# Integer on left-hand side of tilde?

Hurdle models are described in the examples section of the Stan manual (version 2.17.0, p. 199) with this code:

if (y[n] == 0)
1 ~ bernoulli(theta);
else {
0 ~ bernoulli(theta);
y[n] ~ poisson(lambda) T[1, ];
}


Yet, putting integers (such as 0 and 1) on the left-hand side of a sampling statement is not shown earlier in the manual. What does this mean? The description says:

“The Bernoulli statements are just shorthand for adding log \theta and log(1 - \theta) to the log density.” I’m not sure how this follows from the syntax: It seems to me like it is saying “0 is distributed Bernoulli with a probability of theta.”

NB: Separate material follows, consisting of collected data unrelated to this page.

import Literature.NumberTheory.Connes2026.SeparatedSincHS
import Literature.NumberTheory.Connes2026.ScalingOpRiemannLebesgue
import Literature.Analysis.OperatorTheory.KernelRankOneExpansion
import HarnessLib

/-!
# The separated sinc operator `(1 − Q̃) P̂⁰_M Q₀` is NUCLEAR, uniformly in `M`: an explicit rank-one expansion
# `(1 − Q̃) P̂⁰_M Q₀ = Σ_k λ_k |u_k^M⟩⟨w_k^M|` with modulated vectors `u_k^M = e^{2πiσ_kM·} u_k`, `w_k^M = e^{2πiσ_kM·} w_k`
# and `Σ_k |λ_k| (‖u_k‖² + ‖w_k‖²) < ∞` independent of `M`

LABEL (line 1): RH-FREE literature (theorems only; NO definition, NO named fact).  bears_on: LADDER-RH
W-C/W-P (C1 named-fact debt), cell `rh-crit`, sub-cell cc, overflow row O1 — step (iv-a) of the separated
remainder estimate (S1,S0,S2) of the "annulus road" under `Connes1999_thm_VII_4_rat`.  WHAT THIS IS NOT: any
claim about positivity, Weil's criterion or RH.

Sources.  A. Connes, Selecta Math. 5 (1999) [`Connes1999`], §VII eq. (13) and proof of Thm 4 (29)–(33)
(held text `paper:arxiv-math_9811068`, p0013); A. Connes, C. Consani (2021) [`ConnesConsani2021`], §4 eq.
(prolateeq) (the sinc kernel); M. Reed, B. Simon I (1972) [`ReedSimon1972`], Thm. VI.23 (kernel operators).

## The expansion

With `Q₀ = Q_{1/p,1}`, `Q̃ = Q_{e^{−δ}/p, e^{δ}}` (`δ > 0`), `s = e^{δ/2}`, the kernel of `(1 − Q̃) P̂⁰_M Q₀` is
`1_{x∉Q̃} sin(2πM(x−y))/(π(x−y)) 1_{y∈Q₀}` (`SeparatedSincKernel`); writing `sin(2πMv)/π = Σ_{σ=±1} (−σi/2π) e^{2πiσMv}`
and expanding `1/(x−y)` geometrically — `Σ_n y^n/x^{n+1}` on `|x| > e^δ ⊇`, `−Σ_n x^n/y^{n+1}` on `|x| ≤ e^{−δ}/p` —
gives, over the index set `K = (ℕ ⊕ ℕ) ⊕ (ℕ ⊕ ℕ)` (sign `σ = ±1`; outer / inner region; `n`):
outer terms `λ = −σi/(2π)`, `u(x) = e^{2πiσMx} 1_{|x|>e^δ} (s/x)^n/x`, `w(y) = e^{2πiσMy} 1_{Q₀}(y) (y/s)^n`;
inner terms `λ = +σi/(2π)`, `u(x) = e^{2πiσMx} 1_{|x|≤e^{−δ}/p} (psx)^n`, `w(y) = e^{2πiσMy} 1_{Q₀}(y) ((psy)^n y)^{−1}`;
all four base families have `‖·‖² ≤ C e^{−δn}` (the balancing by `s` makes BOTH factors decay).

## What is proved

* §1 `dilatedSinc_eq_cexp_add` (the sine as two exponentials), the term identities `outerTerm_eq`, `innerTerm_eq`;
* §2 `memLp_baseFamilies`, `norm_sq_baseFamilies_le` — square-integrability and the geometric norm bounds of
  the four base families;
* §3 `hasSum_sigmaPiece`, **`hasSum_separatedSinc_kernel`** — the POINTWISE expansion of the separated kernel
  over `K`;
* §4–§5 **`exists_rankOne_expansion_separatedSinc`** — the packaged OPERATOR expansion consumed by the
  (S1,S0,S2) assembly (via the tree's `hasSum_rankOne_of_kernel_expansion`: Fubini on `L²(ℝ²)` + dominated
  convergence for the weak form, then the strong form): families `u w : ℝ → K → L²`, modulation data
  `(σ_k, u_k, w_k)`, `M`-free norms with `Σ_k |λ_k|(‖u_k‖² + ‖w_k‖²) < ∞`, and
  `(1 − Q̃)P̂⁰_MQ₀ φ = Σ_k λ_k ⟨w_k^M, φ⟩ u_k^M` for every `M > 0`.

No instance, notation or attribute; no `def`.
-/

noncomputable section

open _root_.MeasureTheory Complex Set Filter Function
open scoped Real Topology ComplexConjugate InnerProductSpace

namespace Literature.NumberTheory.Connes2026

open Literature.NumberTheory.LFunctions Literature.Analysis.OperatorTheory
open Literature.NumberTheory.ConnesConsani
open Literature.NumberTheory.ConnesConsani2024
open Literature.NumberTheory.ConnesConsani2021 hiding cutoffProj cutoffProj_coeFn
open Literature.NumberTheory.DiophantineApproximation
/-! ## §3 The same face on road P2's own (A″) binder shape `fibreLinSize X.1 γ′` -/

/-- **E5′-ms ACCEPTING ROAD P2's (A″) BINDER ON THE MULTI-SCALE CHART VERBATIM (kernel).**  §2 with the box-majorant decay
displayed exactly as in `NE9MultiScaleChart.boxMajorantDecay_of_linSizeDecay_ms` (F3 §4): `≤ ε′ k·e^{−a′·fibreLinSize X.1 γ′}` — the
linear size read on the fibre of the DOMAIN's scale `X.1`; on the step volume of `X` this is `msLinSize γ′` (every step-volume polymer
is a nonempty one-scale family of scale `X.1`: `scale_of_mem_vol`, `msLinSize_eq`).  Every other binder and the conclusion those of
§2.  So F3's cube-count reading of (A″) (`ε k = ε′ k·e^{a′}`, `y = e^{−a′/2^ν}`, rate divided by `2^ν` downstream) and this d_k reading
consume ONE displayed hypothesis. [cite: Balaban1988RG2Cluster, Lemma 3 (2.38) p.20, (2.30) p.18, (2.41) p.21; Balaban1987RG1, p.251 and p.257] -/
theorem msChart_termSize_ne9_and_fadingMemory_of_linSizeDischargers_fibre
    {ι : Type} {E : Functional (msCarriers ν n BgA BgB gauge gauge_nonneg transport) Bg}
    {W : Set (ℕ → ℝ)} {Adm : Set (Bg → (msCarriers ν n BgA BgB gauge gauge_nonneg transport).Dom → ℝ)}
    {T : ℕ → (ℕ → ℝ) → (Bg → (msCarriers ν n BgA BgB gauge gauge_nonneg transport).Dom → ℝ) → ι → ℝ}
    {Ψ : ℕ → ℝ → (ι → ℝ) → Bg → (msCarriers ν n BgA BgB gauge gauge_nonneg transport).Dom → ℝ}
    {μ : ℕ → ℝ → Bg → Finset (Site ν n) → Measure Ω} {pre : ℕ → ℝ → Bg → Finset (Site ν n) → Ω → ℂ}
    {c : ℕ → ℝ → Bg → Finset (Site ν n) → Ω → F → ℂ}
    {pt : ℕ → ℝ → Bg → Finset (Site ν n) → Ω → F → Sp} {β : ℕ → Sp → ℝ}
    {dom : ℕ → Finset (Site ν n) → F → Finset (Site ν n)}
    {lip ε' α4 : ℕ → ℝ} {a₁ a'' κ lipbar ℓ τbar ω a a' : ℝ} {wt : ℕ → ι → ℝ} {τ : ℕ → ℕ → ℝ} {lam p₀ Nsz : ℕ → ℝ}
    (ρ : ℕ → (ι → ℝ) → (Sp →ᵇ ℂ))
    (h0 : ScaleZeroFree E W) (hAdm : AdmissibleTerms E W Adm) (hres : AdmRestrict Adm)
    (hadd : ChannelAdditive Adm T) (hsum : ChannelStepSum Adm T) (hstep : ChannelSizeAtStepNN Adm T κ wt τ)
    (hfac : Factorises E W T Ψ) (hlast : LastCouplingLipschitz E W T Ψ κ lam)
    (hρ : ∀ (k : ℕ) (P P' : ι → ℝ) (M : ℝ), (∀ y, |P y - P' y| ≤ wt k y * M) → ‖ρ k P - ρ k P'‖ ≤ M)
    (hΨ : ∀ (k : ℕ) (s : ℝ) (P P' : ι → ℝ) (U : Bg) (X : (msCarriers ν n BgA BgB gauge gauge_nonneg transport).Dom),
      Ψ k s P U X - Ψ k s P' U X =
        ((msChart ν n BgA BgB gauge gauge_nonneg transport).geom.newTerm
            ((msChart ν n BgA BgB gauge gauge_nonneg transport).geom.avgExpLinearAct μ pre fun k s U γ ω =>
              evalFunctional (c k s U γ ω) (pt k s U γ ω)) k s U X (ρ k P) -
          (msChart ν n BgA BgB gauge gauge_nonneg transport).geom.newTerm
            ((msChart ν n BgA BgB gauge gauge_nonneg transport).geom.avgExpLinearAct μ pre fun k s U γ ω =>
              evalFunctional (c k s U γ ω) (pt k s U γ ω)) k s U X (ρ k P')).re)
    (hexpl : ∀ g ∈ W, ∀ (k : ℕ) (P : ι → ℝ) (U : Bg) (X : (msCarriers ν n BgA BgB gauge gauge_nonneg transport).Dom),
      (msCarriers ν n BgA BgB gauge gauge_nonneg transport).scale X = k + 1 →
      |Ψ k (g k) P U X -
          ((msChart ν n BgA BgB gauge gauge_nonneg transport).geom.newTerm
            ((msChart ν n BgA BgB gauge gauge_nonneg transport).geom.avgExpLinearAct μ pre fun k s U γ ω =>
              evalFunctional (c k s U γ ω) (pt k s U γ ω)) k (g k) U X (ρ k P)).re| ≤
        Real.exp (-(κ * (msCarriers ν n BgA BgB gauge gauge_nonneg transport).d X)) * p₀ k)
    (hbase : ∀ g ∈ W, ∀ (U : Bg) (X : (msCarriers ν n BgA BgB gauge gauge_nonneg transport).Dom),
      (msCarriers ν n BgA BgB gauge gauge_nonneg transport).scale X = 0 →
      |E g U X| ≤ Real.exp (-(κ * (msCarriers ν n BgA BgB gauge gauge_nonneg transport).d X)) * Nsz 0)
    (hNsucc : ∀ j, p₀ j + a₁ * Real.exp (-(a'' * (ν + 1))) ≤ Nsz (j + 1)) (hNnn : ∀ j, 0 ≤ Nsz j)
    (hbox : ∀ (k : ℕ) (P : ι → ℝ), (∀ y, |P y| ≤ wt k y * sizeRadius τ Nsz k) → ∀ x, ‖ρ k P x‖ ≤ β k x)
    (hpre : ∀ k s U γ, AEStronglyMeasurable (pre k s U γ) (μ k s U γ))
    (hc : ∀ k s U γ Y, AEStronglyMeasurable (fun ω => c k s U γ ω Y) (μ k s U γ))
    (hpt : ∀ k s U γ Y, Measurable fun ω => pt k s U γ ω Y) (hlip : ∀ k, 0 < lip k) (hlipb : ∀ k, lip k ≤ lipbar)
    (hint₀ : ∀ k s U γ, Integrable (fun ω => ‖pre k s U γ ω‖ * Real.exp (boxExponent c pt β k s U γ ω)) (μ k s U γ))
    (hmeet : ∀ k s U (γ : Finset (Site ν n)) ω Y, c k s U γ ω Y ≠ 0 → ∃ x ∈ γ, x ∈ dom k γ Y)
    (hα4 : ∀ k, 0 ≤ α4 k) (ha : (2:ℝ) ^ ν * Real.log 2 + Real.log (8 * ν) ≤ a)
    (hliplb : ∀ k, α4 k * 2 ^ (ν + 1 + 2 ^ ν) ≤ lip k)
    (hlin : ∀ k s U (γ : Finset (Site ν n)) ω Y,
      ‖c k s U γ ω Y‖ ≤ α4 k * Real.exp (-(a * (msLinSize (n := n) (dom k γ Y) : ℝ))))
    (hdomconn : ∀ k (γ : Finset (Site ν n)) Y, (dom k γ Y).Nonempty →
      ∃ b ∈ dom k γ Y, Polymer.IsConn (SAdj ν n) (dom k γ Y) b)
    (hdominj : ∀ k (γ : Finset (Site ν n)), Set.InjOn (dom k γ) {Y | (dom k γ Y).Nonempty})
    -- (A″) in F3 §4's shape: the linear size read on the fibre of the DOMAIN's scale
    (hε' : ∀ k, 0 ≤ ε' k)
    (hdecayFib : ∀ g ∈ W, ∀ (k : ℕ) (U : Bg) (X : (msCarriers ν n BgA BgB gauge gauge_nonneg transport).Dom),
      (msCarriers ν n BgA BgB gauge gauge_nonneg transport).scale X = k + 1 →
      ∀ γ' ∈ (msChart ν n BgA BgB gauge gauge_nonneg transport).vol X,
        ∫ ω, ‖pre k (g k) U γ' ω‖ * Real.exp (boxExponent c pt β k (g k) U γ' ω) ∂(μ k (g k) U γ') ≤
          ε' k * Real.exp (-(a' * (fibreLinSize X.1 γ' : ℝ))))
    (ha₁ : 0 ≤ a₁) (ha'' : 0 ≤ a'') (hκa : κ ≤ a'')
    (hrate : (2:ℝ) ^ ν * Real.log 2 + Real.log (8 * ν) ≤ a' - a'' - 2 ^ ν * (a₁ + Real.log 2))
    (hsmall : ∀ k, (((2 * ν : ℕ) : ℝ) + 1) * (2 * ε' k) * Real.exp (a'' * (ν + 1) + 2 ^ ν * (a₁ + Real.log 2)) *
      2 ^ (ν + 1 + 2 ^ ν) ≤ a₁)
    (hℓ : 0 ≤ ℓ) (hτbar : 0 ≤ τbar) (hω : 0 ≤ ω) (hpos : 0 < ω + 4 * lipbar * (a₁ * Real.exp (-(a'' * (ν + 1)))) * τbar)
    (hlam : ∀ k, lam k ≤ ℓ) (hτ : ∀ k j, j ≤ k → 0 ≤ τ k j ∧ τ k j ≤ τbar * ω ^ (k - j)) :
    TermSize E W κ Nsz ∧
      NE9 E W κ (prodModuli ℓ fun _ => ω + 4 * lipbar * (a₁ * Real.exp (-(a'' * (ν + 1)))) * τbar) ∧
        FadingMemory (ℓ / (ω + 4 * lipbar * (a₁ * Real.exp (-(a'' * (ν + 1)))) * τbar))
          (ω + 4 * lipbar * (a₁ * Real.exp (-(a'' * (ν + 1)))) * τbar)
          (prodModuli ℓ fun _ => ω + 4 * lipbar * (a₁ * Real.exp (-(a'' * (ν + 1)))) * τbar) :=
  msChart_termSize_ne9_and_fadingMemory_of_linSizeDischargers ν n BgA BgB gauge gauge_nonneg transport ρ h0 hAdm hres hadd hsum
    hstep hfac hlast hρ hΨ hexpl hbase hNsucc hNnn hbox hpre hc hpt hlip hlipb hint₀ hmeet hα4 ha hliplb hlin hdomconn hdominj hε'
    (fun g hg k U X hX γ' hγ' => by
      rw [msLinSize_eq (scale_of_mem_vol ν n BgA BgB gauge gauge_nonneg transport X hγ') (nonempty_of_mem_connFamilies hγ')]
      exact hdecayFib g hg k U X hX γ' hγ')
    ha₁ ha'' hκa hrate hsmall hℓ hτbar hω hpos hlam hτ

end Chart

end Summit.QuantumFields.BalabanUV.T4Continuum.NE9LinSizeEndMultiScale

end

You’re falling into a conceptual trap that a lot of new Stan users encounter, myself included! The tilde does not really intend to express “is distributed as”, but instead is shorthand for “increment the log probability by the density of the distribution on the right hand side as evaluated at the value on the left-hand side”. There is an alternative syntax that arguably expresses the latter more clearly:

 target += bernoulli_lpmf(0|theta);
2 Likes

I slightly disagree. It is common to write generative models as

y ~ bernoulli(theta)


which is shorthand notation for

p(y|theta) = bernoulli(y|theta)


with this latter notation it’s more clear what happens when we condition on observed value y=1

p(y=1|theta) = bernoulli(y=1|theta).


This can read as probability of Bernoulli distributed y given theta
when y is observed to have value 1. Usually in Stan observed values
are given in the data block. Now Stan allows giving the observed value
on the left hand side of ~

1 ~ bernoulli(theta),


which could be read as probability of Bernoulli distributed anonymous
variable given theta when this anonymous variable is observed to have
value 1. Although Stan allows this format, it probably would be more
clear to write all these directly as

target += bernoulli_lpmf(1|theta);


which just happens to also go away from more abstract presentation by revealing implementation details of the inference in Stan.

2 Likes

Is there a tutorial that will help me understand this target += *_lpmf() notation better? The ~ notation has always made way more sense to me, but I feel like I’m missing out on some of the joys of Stan by not writing my models by incrementing the log probability. Something that is conceptual with a walk-through of how it works would be much appreciated. Section 5.2 of the manual gets me some of the ways there, but not all the way. I’m familiar with how += works (the same way as in Python, and I lament that R doesn’t have a similar base function), but I hate using stuff without fully understanding the conceptual things behind it.

I’m also unsure of the target() function—is there a place in the reference manual that goes into what it does? I learned Stan by taking a Bayes class that used BUGS and translating everything to Stan, so I’m used to doing things more closely to how BUGS would do it.

1 Like

which could be read as probability of Bernoulli distributed anonymous
variable given theta when this anonymous variable is observed to have
value 1

(emphasis mine)

Here’s what is stumps me about that: We have already, in the previous line, said to only run this if y[n] == 0, so to me it seems that the probability is always going to be zero, since the only observations are those that have the value 0?

If I get tails from a coin the probability of heads is still non zero

Is it? Not if probability is really about knowledge. Instead, I think we’re using this notion of probability counterfactually, saying something like given the information we have, here’s what we know about distributions. Then when we observe something, that value’s fixed and known, but we counterfactually continue to reason as if it might have been different. And this isn’t even the Bayesian part!

y ~ foo(theta);


is equivalent (roughly speaking) to:

target += foo_lpdf(y | theta);


All the sampling statement does is increment the log density. The slight subtlety is that the ~ form also drops constants that only depend on data.

This is described in the manual, in the JSS paper, etc.

Bob_Carpenter http://discourse.mc-stan.org/u/bob_carpenter Developer
January 9

sakrejda:

If I get tails from a coin the probability of heads is still non zero

Is it?

Specifically Pr[coin could’ve fallen heads | coin fell tails] so yeah,
counterfactual. Although we’re often thinking of ongoing data collection
in a time-constant system so that implicitly turns into Pr[will fall heads

fell tails]. So… yes it is, conditional probability all the way down.

Not if probability is really about knowledge. Instead, I think we’re using
this notion of probability counterfactually, saying something like given
the information we have, here’s what we know about distributions. Then when
we observe something, that value’s fixed and known, but we counterfactually
continue to reason as if it might have been different. And this isn’t even
the Bayesian part!

markhw:

Is there a tutorial that will help me understand this target += *_lpmf()
notation better?

y ~ foo(theta);

is equivalent (roughly speaking) to:

target += foo_lpdf(y | theta);

All the sampling statement does is increment the log density. The slight
subtlety is that the ~ form also drops constants that only depend on data.

This is described in the manual, in the JSS paper, etc.